Requirement — Below is a listing; restate from it, character for character, the lines beginning at the line holding "rw [hU] at hp; exact hp.1" and ending at the line holding "have h3 : AnalyticAt", both included.
[Start of Attachment]
/-! ## 1. (TH) propagates: the bilinear identity on every plane at every time -/

/-- A horizontal offset has no height: `(a e₀ + a′ e₁)₂ = 0`. -/
theorem horizShift_apply_two (a a' : ℝ) :
    (a • EuclideanSpace.single (0 : Fin 3) (1 : ℝ) + a' • EuclideanSpace.single (1 : Fin 3) (1 : ℝ)) 2 = 0 := by
  simp

/-- Two points of a common horizontal plane differ by the horizontal offset with coordinates `(x′₀ − x₀, x′₁ − x₁)`. -/
theorem add_horizShift_eq {x x' : EuclideanSpace ℝ (Fin 3)} (h : x 2 = x' 2) :
    x + ((x' 0 - x 0) • EuclideanSpace.single (0 : Fin 3) (1 : ℝ) + (x' 1 - x 1) • EuclideanSpace.single (1 : Fin 3) (1 : ℝ)) = x' := by
  ext i
  fin_cases i <;> simp [h]

/-- **(TH) PROPAGATES.**  If the (TH) structure `(∂₂v)_b = m(t,z)·(∂_b v)₂` (`b ≠ 2`) holds on an open non-empty space-time window `W ⊆ {t < 0}` of a
Type-I Oseen-mild ancient profile, then its bilinear form holds for every `t < 0` and every pair of points of a common horizontal plane:
`(∂₂v)_b(t,x)·(∂_c v)₂(t,x′) = (∂₂v)_c(t,x′)·(∂_b v)₂(t,x)` (`b, c ≠ 2`).  Identity theorem for the real-analytic entries `(t,x) ↦ (∂_j v)_i(t,x)`. -/
theorem thBilinear_of_window (hrate : HasTypeITimeDecay C v)
    (hcont : ContinuousOn (uncurry v) (Iio (0 : ℝ) ×ˢ univ))
    (hmild : ∀ s t : ℝ, s < t → t < 0 → ∀ x,
      v t x = UnboundedOperators.heatExtension (v s) (t - s) x - oseenDuhamel 1 s v v t x)
    {W : Set (ℝ × EuclideanSpace ℝ (Fin 3))} (hW : IsOpen W) (hWne : W.Nonempty) (hWs : W ⊆ Iio (0 : ℝ) ×ˢ univ)
    (hTH : ∃ m : ℝ → ℝ → ℝ, ∀ z ∈ W, ∀ b : Fin 3, b ≠ 2 →
      fderiv ℝ (v z.1) z.2 (EuclideanSpace.single 2 1) b = m z.1 (z.2 2) * fderiv ℝ (v z.1) z.2 (EuclideanSpace.single b 1) 2)
    {b c : Fin 3} (hb : b ≠ 2) (hc : c ≠ 2) :
    ∀ t < 0, ∀ x x' : EuclideanSpace ℝ (Fin 3), x 2 = x' 2 →
      fderiv ℝ (v t) x (EuclideanSpace.single 2 1) b * fderiv ℝ (v t) x' (EuclideanSpace.single c 1) 2 =
        fderiv ℝ (v t) x' (EuclideanSpace.single 2 1) c * fderiv ℝ (v t) x (EuclideanSpace.single b 1) 2 := by
  intro t ht x x' hxx'
  obtain ⟨m, hm⟩ := hTH
  -- the real-analytic entries
  set D : Fin 3 → Fin 3 → ℝ × EuclideanSpace ℝ (Fin 3) → ℝ :=
    fun j i q => fderiv ℝ (v q.1) q.2 (EuclideanSpace.single j 1) i with hD
  have hDan : ∀ j i : Fin 3, ∀ q : ℝ × EuclideanSpace ℝ (Fin 3), q.1 < 0 → AnalyticAt ℝ (D j i) q := by
    intro j i q hq
    exact analyticOnNhd_uncurry_fderiv_entry hrate hcont hmild j i q ⟨hq, mem_univ _⟩
  -- parameter space `P = ℝ × ℝ³ × ℝ²`: time, first point, horizontal offset of the second point (linear parametrisations)
  let Lt : (ℝ × EuclideanSpace ℝ (Fin 3) × (ℝ × ℝ)) →L[ℝ] ℝ := ContinuousLinearMap.fst ℝ ℝ (EuclideanSpace ℝ (Fin 3) × (ℝ × ℝ))
  let L₁ : (ℝ × EuclideanSpace ℝ (Fin 3) × (ℝ × ℝ)) →L[ℝ] EuclideanSpace ℝ (Fin 3) :=
    (ContinuousLinearMap.fst ℝ (EuclideanSpace ℝ (Fin 3)) (ℝ × ℝ)).comp
      (ContinuousLinearMap.snd ℝ ℝ (EuclideanSpace ℝ (Fin 3) × (ℝ × ℝ)))
  let La : (ℝ × EuclideanSpace ℝ (Fin 3) × (ℝ × ℝ)) →L[ℝ] ℝ :=
    (ContinuousLinearMap.fst ℝ ℝ ℝ).comp ((ContinuousLinearMap.snd ℝ (EuclideanSpace ℝ (Fin 3)) (ℝ × ℝ)).comp
      (ContinuousLinearMap.snd ℝ ℝ (EuclideanSpace ℝ (Fin 3) × (ℝ × ℝ))))
  let La' : (ℝ × EuclideanSpace ℝ (Fin 3) × (ℝ × ℝ)) →L[ℝ] ℝ :=
    (ContinuousLinearMap.snd ℝ ℝ ℝ).comp ((ContinuousLinearMap.snd ℝ (EuclideanSpace ℝ (Fin 3)) (ℝ × ℝ)).comp
      (ContinuousLinearMap.snd ℝ ℝ (EuclideanSpace ℝ (Fin 3) × (ℝ × ℝ))))
  let L₂ : (ℝ × EuclideanSpace ℝ (Fin 3) × (ℝ × ℝ)) →L[ℝ] EuclideanSpace ℝ (Fin 3) :=
    L₁ + La.smulRight (EuclideanSpace.single (0 : Fin 3) (1 : ℝ)) + La'.smulRight (EuclideanSpace.single (1 : Fin 3) (1 : ℝ))
  have hLt : ∀ p, Lt p = p.1 := fun p => rfl
  have hL₁ : ∀ p, L₁ p = p.2.1 := fun p => rfl
  have hL₂ : ∀ p, L₂ p = p.2.1 + ((p.2.2.1 • EuclideanSpace.single (0 : Fin 3) (1 : ℝ)) +
      p.2.2.2 • EuclideanSpace.single (1 : Fin 3) (1 : ℝ)) := by
    intro p
    simp only [L₂, L₁, La, La', add_apply, ContinuousLinearMap.coe_comp, Function.comp_apply,
      ContinuousLinearMap.coe_fst', ContinuousLinearMap.coe_snd', ContinuousLinearMap.smulRight_apply, add_assoc]
  -- the defect of the bilinear identity
  set G : ℝ × EuclideanSpace ℝ (Fin 3) × (ℝ × ℝ) → ℝ :=
    fun p => D 2 b (Lt p, L₁ p) * D c 2 (Lt p, L₂ p) - D 2 c (Lt p, L₂ p) * D b 2 (Lt p, L₁ p) with hG
  set U : Set (ℝ × EuclideanSpace ℝ (Fin 3) × (ℝ × ℝ)) := Iio (0 : ℝ) ×ˢ univ with hU
  have hGan : AnalyticOnNhd ℝ G U := by
    intro p hp
    have hp1 : (Lt p, L₁ p).1 < 0 := by
      rw [hU] at hp; exact hp.1
    have h1 : AnalyticAt ℝ (fun p : ℝ × EuclideanSpace ℝ (Fin 3) × (ℝ × ℝ) => D 2 b (Lt p, L₁ p)) p :=
      AnalyticAt.comp₂ (hDan 2 b _ hp1) (Lt.analyticAt p) (L₁.analyticAt p)
    have h2 : AnalyticAt ℝ (fun p : ℝ × EuclideanSpace ℝ (Fin 3) × (ℝ × ℝ) => D c 2 (Lt p, L₂ p)) p :=
      AnalyticAt.comp₂ (hDan c 2 _ hp1) (Lt.analyticAt p) (L₂.analyticAt p)
    have h3 : AnalyticAt ℝ (fun p : ℝ × EuclideanSpace ℝ (Fin 3) × (ℝ × ℝ) => D 2 c (Lt p, L₂ p)) p :=
      AnalyticAt.comp₂ (hDan 2 c _ hp1) (Lt.analyticAt p) (L₂.analyticAt p)
    have h4 : AnalyticAt ℝ (fun p : ℝ × EuclideanSpace ℝ (Fin 3) × (ℝ × ℝ) => D b 2 (Lt p, L₁ p)) p :=
      AnalyticAt.comp₂ (hDan b 2 _ hp1) (Lt.analyticAt p) (L₁.analyticAt p)
    rw [hG]
    exact (h1.mul h2).sub (h3.mul h4)
  have hUconn : IsPreconnected U := by
    rw [hU]; exact ((convex_Iio (0 : ℝ)).prod convex_univ).isPreconnected
  -- a window point and the vanishing of `G` near `(t₀, x₀, 0)`
  obtain ⟨z₀, hz₀⟩ := hWne
  have hz₀t : z₀.1 < 0 := (hWs hz₀).1
  set p₀ : ℝ × EuclideanSpace ℝ (Fin 3) × (ℝ × ℝ) := (z₀.1, z₀.2, ((0 : ℝ), (0 : ℝ))) with hp₀
  have hp₀U : p₀ ∈ U := by
    rw [hU, hp₀]; exact ⟨hz₀t, mem_univ _⟩
  have hφ₁c : Continuous fun p : ℝ × EuclideanSpace ℝ (Fin 3) × (ℝ × ℝ) => ((Lt p, L₁ p) : ℝ × EuclideanSpace ℝ (Fin 3)) :=
    Lt.continuous.prodMk L₁.continuous
  have hφ₂c : Continuous fun p : ℝ × EuclideanSpace ℝ (Fin 3) × (ℝ × ℝ) => ((Lt p, L₂ p) : ℝ × EuclideanSpace ℝ (Fin 3)) :=
    Lt.continuous.prodMk L₂.continuous
  have hVopen : IsOpen ({p : ℝ × EuclideanSpace ℝ (Fin 3) × (ℝ × ℝ) | (Lt p, L₁ p) ∈ W} ∩
      {p | (Lt p, L₂ p) ∈ W}) :=
    (hW.preimage hφ₁c).inter (hW.preimage hφ₂c)
  have hp₀V : p₀ ∈ ({p : ℝ × EuclideanSpace ℝ (Fin 3) × (ℝ × ℝ) | (Lt p, L₁ p) ∈ W} ∩ {p | (Lt p, L₂ p) ∈ W}) := by
    refine ⟨?_, ?_⟩
    · show (Lt p₀, L₁ p₀) ∈ W
      rw [hLt, hL₁, hp₀]; simpa using hz₀
    · show (Lt p₀, L₂ p₀) ∈ W
      rw [hLt, hL₂, hp₀]; simpa using hz₀
  have hGev : G =ᶠ[𝓝 p₀] 0 := by
    filter_upwards [hVopen.mem_nhds hp₀V] with p hp
    obtain ⟨hp1, hp2⟩ := hp
    have e1 := hm _ hp1 b hb
    have e2 := hm _ hp2 c hc
    -- both points lie on the plane `z = (L₁ p)₂`
    have hz : (L₂ p) 2 = (L₁ p) 2 := by
      rw [hL₂, hL₁]; simp
    simp only at e1 e2
    rw [hz] at e2
    show D 2 b (Lt p, L₁ p) * D c 2 (Lt p, L₂ p) - D 2 c (Lt p, L₂ p) * D b 2 (Lt p, L₁ p) = 0
    simp only [hD]
    rw [e1, e2]; ring
  have hEq := hGan.eqOn_zero_of_preconnected_of_eventuallyEq_zero hUconn hp₀U hGev
  -- evaluate at `(t, x, x′ − x)`
  set p₁ : ℝ × EuclideanSpace ℝ (Fin 3) × (ℝ × ℝ) := (t, x, (x' 0 - x 0, x' 1 - x 1)) with hp₁
  have hp₁U : p₁ ∈ U := by
    rw [hU, hp₁]; exact ⟨ht, mem_univ _⟩
  have h0 := hEq hp₁U
  have hg₁p : L₁ p₁ = x := by rw [hL₁, hp₁]
  have hg₂p : L₂ p₁ = x' := by
    rw [hL₂, hp₁]
    exact add_horizShift_eq hxx'
  have hp₁1 : Lt p₁ = t := by rw [hLt, hp₁]
  have h0' : G p₁ = 0 := h0
  rw [hG] at h0'
  simp only at h0'
  rw [hg₁p, hg₂p, hp₁1] at h0'
  simpa [hD, sub_eq_zero] using h0'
[End of Attachment]
Exercise result —
      rw [hU] at hp; exact hp.1
    have h1 : AnalyticAt ℝ (fun p : ℝ × EuclideanSpace ℝ (Fin 3) × (ℝ × ℝ) => D 2 b (Lt p, L₁ p)) p :=
      AnalyticAt.comp₂ (hDan 2 b _ hp1) (Lt.analyticAt p) (L₁.analyticAt p)
    have h2 : AnalyticAt ℝ (fun p : ℝ × EuclideanSpace ℝ (Fin 3) × (ℝ × ℝ) => D c 2 (Lt p, L₂ p)) p :=
      AnalyticAt.comp₂ (hDan c 2 _ hp1) (Lt.analyticAt p) (L₂.analyticAt p)
    have h3 : AnalyticAt ℝ (fun p : ℝ × EuclideanSpace ℝ (Fin 3) × (ℝ × ℝ) => D 2 c (Lt p, L₂ p)) p :=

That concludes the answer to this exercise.